Tertiles also provide an equal amount of data in each category and allow interpretation relative to
“low”, “medium” and “high” values. The effects of extreme (small and large) greenness values (i.e.
outliers) can also be reduced by such categorization. Also, odds ratio estimates cannot be as readily
extracted had we opted for higher order polynomial terms instead.
Figure 4: Log odds of the loess smoothed outcome (self-reported heart disease or stroke), kernel
density, and standard deviation of NDVI. The 10th (P10) and 90th (P90) percentiles are illustrated
along with the low (P33) and high (P67) tertiles. The figure illustrates potential for two distinct levels
of the log odds within the middle 80% of the data.
Figure 5: Log odds of the loess smoothed outcome (self-reported heart disease or stroke), kernel
density, and mean NDVI. The 10th (P10) and 90th (P90) percentiles are illustrated along with the low
(P33) and high (P67) tertiles. The figure illustrates potential for three distinct levels of the log odds
within the middle 80% of the data.
Assessment of external generalizability
There were 15,502 adult residents in Perth who completed the survey between 2003 and 2009. Of
those participants, 11,404 (74%) participants granted permission for data linkage; the “study
population”. That is, responses to the Health and Wellbeing Survey were available for the 26%
(N=4098) of adults who completed this survey but did not grant permission for us to obtain their
hospital records or calculate their neighbourhood greenness variables; the “nonlinkable population”.

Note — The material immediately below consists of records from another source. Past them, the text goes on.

import Summits.RiemannHypothesis.RiemannHypothesis.Theorems.SignConeCondRungMollifier
import Summits.RiemannHypothesis.RiemannHypothesis.Theorems.SignConeCondRungLowFreq
import Literature.NumberTheory.LFunctions.WeilArchimedeanMoments

/-!
# Route SignCone — conditional rungs, IV: the conditional unit-slack theorem (Theorem A, abstract form)

Items stmt-RiemannHypothesis-16301/16302 (evidence `RUNG-STRUCTURE.md` on 16302). **Theorem A.** Let every zero of
`ζ` with `|Im ρ| ≤ H` lie on the critical line (`RiemannHypothesisInStripUpTo H`), let `Fplus` be a slack density at
cutoff `b′` — `Re W(u ⋆ ũ) + ‖u‖₂² = (1/2π) ∫ |û(½+iy)|² Fplus(y) dy` for every Weil test `u` supported in
`[-b′, b′]` (`IsSlackDensity`; supplied by the pointwise-certificate identity files with honest weights `Λ`) —
with `Fplus ≥ κ` beyond `|y| > Y₂` (high frequencies: digamma growth beats the SOS-bounded comb) and `Fplus ≥ −B`
below. If the mollifier parameters `h, m` (`b + 2(m+1)h ≤ b′`, `hY₂ ≤ 1`) satisfy the two numerical conditions
`τ + δ(1+B) ≤ 1`, `τ ≤ κ ≤ 1` with `δ = (2m+2)(hY₂)²/3` and
`τ = 2b e^{b} (cosh(h/2)/h)^{4(m+1)} H^{2−4(m+1)} Θ` (`Θ ≥ Σ_{|Im ρ|>H} m(ρ)/(Im ρ)²`), then
`−‖g‖₂² ≤ Re W(g ⋆ g̃)` for every Weil test `g` supported in `[-b, b]` (`unitSlackWeil_of_rhUpTo`): Weil's
quadratic functional with UNIT SLACK at cutoff `b`, i.e. the fake-weight inequality with the honest weights
`c = Λ`, whence the sign-cone items up to cutoff `b` (`SignConeUnitSlackReduction`).
Proof: `g_L = g ⋆ φ` (`φ = crMoll h m`), `|ĝ_L|² = |ĝ|² w`, `w = sinc(yh)^{4(m+1)} ∈ [0,1]`, `1 − w ≤ δ` on `|y| ≤ Y₂`;
`Re W(g_L ⋆ g̃_L) ≥ −τ‖g‖²` (`re_weilFunctional_ge_of_rhUpTo` with the strip decay of `φ̂`); and
`Re W(G) + ‖g‖² = (1/2π)∫|ĝ|²[(1−w)Fplus + w] + Re W(G_L) ≥ (1/2π)∫|ĝ|²[(1−w)Fplus + w − τ] ≥ 0` pointwise.
-/

noncomputable section

-- `Summit.RiemannHypothesis.RiemannHypothesis.…` repeats a namespace component by design (D-0017 layout).
set_option linter.dupNamespace false

open scoped BigOperators ComplexConjugate Real Topology
open Complex MeasureTheory Set Filter

namespace Summit.RiemannHypothesis.RiemannHypothesis.Theorems.SignCone

open Literature.NumberTheory.LFunctions
open Literature.NumberTheory.LFunctions.ZetaZeroTails (tailInvImSq tailInvImSq_nonneg)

The nonlinkable population had a similar age and sex distributions to those included in the study
except that they were slightly younger (Figure 6) and more likely to be female (Figure 7). The adults
in the nonlinkable population were more likely to have completed the last year of secondary school
as their highest level of education (Year 12) and were less likely to have a trade qualification (Figure
8). The household income distributions for the study population and the nonlinkable population
were indistinguishable (Figure 9). The nonlinkable population had slighter lower BMIs than the
study population (Figure 10). In general, the adults in the study population were more likely to
possess risk factors for cardiovascular disease than those who did not agree to data linkage.

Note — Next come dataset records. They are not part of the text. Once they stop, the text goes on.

/-- **S1-NF — `BdvChainExplicitNFR P`: BDV22 (38) valued up to its `(K,p)`-constant, over curves AND newform calibrators
with ONE shift function `V`** (= deliverable 1's `BdvChainExplicitNonsplit` body ∧ `BdvChainNFConjunct`, same `V`).
Why it might fail (critic V361 C1 — this is WHERE THE LINE'S CONTENT SITS): BDV state (38) «up to multiplication by a
non-zero explicit scalar in the number field `K(a_n(f_α); n ≥ 1)`» [p.44 L19–21] — `f`-DEPENDENT a priori; «one `V`» asserts
that the `λ`-adic VALUATION of that scalar is the same function of `(p, d_L)` at the `p`-NEW multiplicative non-split member
(`p ∥ N`, `a_p = −1`, frozen `β`; no integral Thm. 3.1 in print) and at GOOD-ordinary CM members `g_ψ` of OTHER Hida families;
the `(1 − 1/α)²`-type factors are units at `α = −1`, `p` odd, but the `Γ`- and period-normalisation part of the scalar across
families is the unverified piece (cheapest falsifier T0 of the memo: transcribe the scalar for both members and compare
`λ`-valuations).  Kato's reciprocity (ERLIint) and BDP themselves are newform-level and add nothing newform-specific.
[cite: BertoliniDarmonVenerucci2022, §4 (38) p. 44 L19–21 and Lemma 4.6, p. 44–45]
[cite: BurungaleSkinnerTianWan2024, Prop. (ERLIint) and §6.2.1, p. 60] -/
def BdvChainExplicitNFR (P : NFPort) : Prop :=
  ∃ V : ℕ → ℤ → ℤ, BdvChainCurveConjunctR V ∧ BdvChainNFConjunct P V

/-- **S2-NF — `EisensteinPeriodRatioValuationNF P L p`: a NEWFORM calibrator exists at `(L, p)`** — some datum of the
calibrator class carries a non-zero BDP value on which the NF crossing identity holds EXACTLY (norm form, §A).  Supply is
THEOREM-shaped [BSTW24 Prop. 4.23 p.45 L48–64, §8.2 p.66 L43–66, Lemma 8.2; Rohrlich 1984]: CM newforms `g_ψ`; the identity
is BSTW Thm. 6.4's proof, §6.2.1 (86)–(94) with `u_L ∈ ℤ_(p)^×` (p.60 L86–96).  Why it might fail: only through the port —
D3 must be realised by the genuine Bloch–Kato logarithm and (C5)'s normalisation must match BSTW's `O`-basis `γ = γ_g = δ_g/c̃_g` — rev 1.2 §H pinning, rev 1.1 wrote «`δ_g`» (the `q′ R′ ∏E′`
correction is carried explicitly in `rhs`). [cite: BurungaleSkinnerTianWan2024, Thm. 6.4, §6.2.1 (86)–(94) p. 60, Prop. 4.23 p. 45, Lemma 8.2 p. 66] -/
def EisensteinPeriodRatioValuationNF (P : NFPort) (L : Type) [Field L] [NumberField L] (p : ℕ) [Fact p.Prime] : Prop :=
  ∃ D : NFCalibratorDatum P p L, D.X ≠ 0 ∧ ‖D.X‖ = D.rhs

Consequently, they were more likely to have reported coronary heart disease or stroke (Figure 11).
However, the Chisquare and Kolmogorov-Smirnov tests are highly sensitive to differences between
distributions. The figures indicate that the shape of the distributions were similar. Moreover, the
difference between the centers of the distributions (for continuous outcomes) and frequencies (for
categorical outcomes) were small, albeit “statistically” significant.

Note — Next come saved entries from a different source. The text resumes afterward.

/-- **Level one is the tree's `typeDThetaSpace`**: `Θ₁((Ω, D), 0) = H⁰(L₀)` in the classical picture.
[cite: Koizumi1975GradedAlgebrasTheta, p. 325] [cite: LangeBirkenhake1992, §3.3.4 Exercise (4)] -/
theorem levelThetaSpace_one (Ω : Matrix (Fin g) (Fin g) ℂ) (d : Fin g → ℕ) :
    levelThetaSpace Ω d 1 = typeDThetaSpace Ω d := by
  ext f
  simp only [mem_levelThetaSpace, mem_typeDThetaSpace, Nat.cast_one, one_mul]

/-- **The graded algebra `⊕_ℓ Θ_ℓ`**: the product of theta functions of levels `α` and `β` (same type)
is a theta function of level `α + β` ("the graded ℂ-algebra `𝒜((z, e), m)` of theta functions of type
`((z, e), m)` is defined to be `⊕_α Θ_α((z, e), m)`"). [cite: Koizumi1975GradedAlgebrasTheta, p. 325] -/
theorem mul_mem_levelThetaSpace {Ω : Matrix (Fin g) (Fin g) ℂ} {d : Fin g → ℕ} {α β : ℕ}
    {f₁ f₂ : (Fin g → ℂ) → ℂ} (h₁ : f₁ ∈ levelThetaSpace Ω d α) (h₂ : f₂ ∈ levelThetaSpace Ω d β) :
    f₁ * f₂ ∈ levelThetaSpace Ω d (α + β) := by
  obtain ⟨hd₁, hp₁, hq₁⟩ := h₁
  obtain ⟨hd₂, hp₂, hq₂⟩ := h₂
  refine ⟨hd₁.mul hd₂, fun z l => ?_, fun z l => ?_⟩
  · simp only [Pi.mul_apply, hp₁, hp₂]
  · simp only [Pi.mul_apply, hq₁, hq₂]
    rw [show ∀ A B C D : ℂ, A * B * (C * D) = (A * C) * (B * D) from fun A B C D => by ring,
      ← Complex.exp_add]
    congr 2
    push_cast
    ring

/-- `Θ_α · Θ_β ⊆ Θ_{α+β}` as submodules of the algebra of functions.
[cite: Koizumi1975GradedAlgebrasTheta, p. 325] -/
theorem levelThetaSpace_mul_le (Ω : Matrix (Fin g) (Fin g) ℂ) (d : Fin g → ℕ) (α β : ℕ) :
    levelThetaSpace Ω d α * levelThetaSpace Ω d β ≤ levelThetaSpace Ω d (α + β) :=
  Submodule.mul_le.mpr fun _ h₁ _ h₂ => mul_mem_levelThetaSpace h₁ h₂

/-- **Prop. 1 (i) (the base theorem, membership)**: for `a ∈ (ℓD)⁻¹ℤ^g` (`ℓ dᵢ aᵢ ∈ ℤ`), the level-`ℓ`
classical theta function `x ↦ ϑ[a; 0](ℓΩ, ℓx)` belongs to `Θ_ℓ((Ω, D), 0)` ("`θ[k](αz | αx)` is a
theta function of type `((z, e), (−α⁻¹k₂; ᵗe k₁))_α`", here `k₂ = 0`, `ᵗe k₁ = D a ∈ ℓ⁻¹ℤ^g`, which
is type `0` at level `ℓ`). [cite: Koizumi1975GradedAlgebrasTheta, §1 Prop. 1 (i)] -/
theorem riemannThetaChar_level_mem_levelThetaSpace (Ω : Matrix (Fin g) (Fin g) ℂ)
    (hΩ : ∀ i j, Ω i j = Ω j i) {c : ℝ} (hc : 0 < c)
    (hY : ∀ x : Fin g → ℝ, c * ∑ i, x i ^ 2 ≤ ∑ i, ∑ j, x i * (Ω i j).im * x j)
    (d : Fin g → ℕ) {ℓ : ℕ} (hℓ : 0 < ℓ) (a : Fin g → ℂ) (k : Fin g → ℤ)
    (ha : ∀ i, (ℓ : ℂ) * (d i : ℂ) * a i = (k i : ℂ)) :
    (fun x : Fin g → ℂ => riemannThetaChar a 0 ((ℓ : ℂ) • Ω) ((ℓ : ℂ) • x)) ∈
      levelThetaSpace Ω d ℓ :=
  ⟨differentiable_riemannThetaChar_level Ω hΩ hc hY hℓ a 0,
    fun z l => riemannThetaChar_level_add_type a Ω ℓ d k ha z l,
    fun z l => riemannThetaChar_level_add_mulVec a Ω hΩ ℓ z l⟩

/-- The basis functions `x ↦ ϑ[(ℓD)⁻¹q; 0](ℓΩ, ℓx)`, `q ∈ ∏ᵢ {0, …, ℓdᵢ − 1}`, lie in `Θ_ℓ((Ω, D), 0)`
(Prop. 1 (ii), membership half). [cite: Koizumi1975GradedAlgebrasTheta, §1 Prop. 1 (ii)] -/
theorem riemannThetaChar_level_div_mem_levelThetaSpace (Ω : Matrix (Fin g) (Fin g) ℂ)
    (hΩ : ∀ i j, Ω i j = Ω j i) {c : ℝ} (hc : 0 < c)
    (hY : ∀ x : Fin g → ℝ, c * ∑ i, x i ^ 2 ≤ ∑ i, ∑ j, x i * (Ω i j).im * x j)
    (d : Fin g → ℕ) (hd : ∀ i, 0 < d i) {ℓ : ℕ} (hℓ : 0 < ℓ) (q : Fin g → ℤ) :
    (fun x : Fin g → ℂ => riemannThetaChar (fun i => (q i : ℂ) / ((ℓ : ℂ) * (d i : ℂ))) 0
      ((ℓ : ℂ) • Ω) ((ℓ : ℂ) • x)) ∈ levelThetaSpace Ω d ℓ := by
  refine riemannThetaChar_level_mem_levelThetaSpace Ω hΩ hc hY d hℓ _ q fun i => ?_
  have h1 : (ℓ : ℂ) ≠ 0 := by exact_mod_cast hℓ.ne'
  have h2 : (d i : ℂ) ≠ 0 := by exact_mod_cast (hd i).ne'
  field_simp

/-! ### §2 Rescaling: `Θ_ℓ((Ω, D), 0) ≅ Θ₁((ℓΩ, ℓD), 0)` via `f ↦ f(ℓ·)`; the base theorem -/

/-- The homothety `x ↦ ℓx` of `ℂ^g` (`ℓ ≠ 0`) as a bijection. [folklore] -/
private def smulEquiv (ℓ : ℂ) (hℓ : ℓ ≠ 0) : (Fin g → ℂ) ≃ (Fin g → ℂ) where
  toFun x := ℓ • x
  invFun y := ℓ⁻¹ • y
  left_inv x := by simp [smul_smul, inv_mul_cancel₀ hℓ]
  right_inv y := by simp [smul_smul, mul_inv_cancel₀ hℓ]

/-- **Rescaling**: `f(ℓ·) ∈ Θ_ℓ((Ω, D), 0)` iff `f ∈ Θ₁((ℓΩ, ℓD), 0)` (= the tree's
`typeDThetaSpace (ℓΩ) (ℓD)`), for `ℓ ≥ 1` — the substitution `w = ℓx` in the period relations.
[cite: Koizumi1975GradedAlgebrasTheta, §1 Prop. 1] -/
theorem comp_smul_mem_levelThetaSpace_iff (Ω : Matrix (Fin g) (Fin g) ℂ) (d : Fin g → ℕ) {ℓ : ℕ}
    (hℓ : 0 < ℓ) (f : (Fin g → ℂ) → ℂ) :
    (fun x : Fin g → ℂ => f ((ℓ : ℂ) • x)) ∈ levelThetaSpace Ω d ℓ ↔
      f ∈ typeDThetaSpace ((ℓ : ℂ) • Ω) (fun i => ℓ * d i) := by
  have hℓ0 : (ℓ : ℂ) ≠ 0 := by exact_mod_cast hℓ.ne'
  -- the three substitutions
  have eD : ∀ (z : Fin g → ℂ) (l : Fin g → ℤ),
      (ℓ : ℂ) • (z + fun i => (d i : ℂ) * (l i : ℂ)) =
        (ℓ : ℂ) • z + fun i => (((ℓ * d i : ℕ) : ℂ)) * (l i : ℂ) := by
    intro z l
    funext i
    simp only [Pi.smul_apply, Pi.add_apply, smul_eq_mul]
    push_cast
    ring
  have eΩ : ∀ (z : Fin g → ℂ) (l : Fin g → ℤ),
      (ℓ : ℂ) • (z + Ω *ᵥ fun i => (l i : ℂ)) = (ℓ : ℂ) • z + ((ℓ : ℂ) • Ω) *ᵥ fun i => (l i : ℂ) := by
    intro z l
    rw [smul_add, Matrix.smul_mulVec]
  have eE : ∀ (z : Fin g → ℂ) (l : Fin g → ℤ),
      cexp ((ℓ : ℂ) * (-(π * I * ((fun i => (l i : ℂ)) ⬝ᵥ (Ω *ᵥ fun i => (l i : ℂ)))) -
        2 * π * I * ((fun i => (l i : ℂ)) ⬝ᵥ z))) =
      cexp (-(π * I * ((fun i => (l i : ℂ)) ⬝ᵥ (((ℓ : ℂ) • Ω) *ᵥ fun i => (l i : ℂ)))) -
        2 * π * I * ((fun i => (l i : ℂ)) ⬝ᵥ ((ℓ : ℂ) • z))) := by
    intro z l
    congr 1
    simp only [Matrix.smul_mulVec, dotProduct_smul, smul_eq_mul]
    ring
  have hsec : ∀ w : Fin g → ℂ, (ℓ : ℂ) • ((ℓ : ℂ)⁻¹ • w) = w := fun w => by
    rw [smul_smul, mul_inv_cancel₀ hℓ0, one_smul]
  rw [mem_levelThetaSpace, mem_typeDThetaSpace]
  constructor
  · rintro ⟨hdiff, hp, hq⟩
    refine ⟨?_, fun w l => ?_, fun w l => ?_⟩
    · have hfeq : f = (fun x : Fin g → ℂ => f ((ℓ : ℂ) • x)) ∘ fun w => (ℓ : ℂ)⁻¹ • w := by
        funext w
        simp only [Function.comp_apply, hsec]
      rw [hfeq]
      exact hdiff.comp ((differentiable_id (𝕜 := ℂ)).const_smul ((ℓ : ℂ)⁻¹))
    · have h := hp ((ℓ : ℂ)⁻¹ • w) l
      rw [eD, hsec] at h
      exact h
    · have h := hq ((ℓ : ℂ)⁻¹ • w) l
      rw [eΩ, hsec, eE, hsec] at h
      exact h
  · rintro ⟨hdiff, hp, hq⟩
    refine ⟨hdiff.comp ((differentiable_id (𝕜 := ℂ)).const_smul (ℓ : ℂ)), fun z l => ?_,
      fun z l => ?_⟩
    · rw [eD]
      exact hp _ l
    · rw [eΩ, hq, eE]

Figure 6: Age distribution of adults in the study population and those not included in the study
(nonlinkable population), with Kolmogorov-Smirnov test for equality of distributions.
Figure 7: Sex distribution of adults in the study population and those not included in the study
(nonlinkable population), with Chisquare test for equality of distributions.
Figure 8: Education distribution of adults in the study population and those not included in the study
(nonlinkable population), with Chisquare test for equality of distributions.
Figure 9: Household income distribution of adults in the study population and those not included in
the study (nonlinkable population), with Kolmogorov-Smirnov test for equality of distributions.
Figure 10: BMI distribution of adults in the study population and those not included in the study
(nonlinkable population), with Kolmogorov-Smirnov test for equality of distributions.
Figure 11: Distribution of self-reported heart disease or stroke for adults in the study population and
those not included in the study (nonlinkable population), with Chisquare test for equality of
distributions.
References
1. W. S. Cleveland, E. Grosse and W. M. Shyu (1992) Local regression models. Chapter 8 of
Statistical Models in S eds J.M. Chambers and T.J. Hastie, Wadsworth & Brooks/Cole.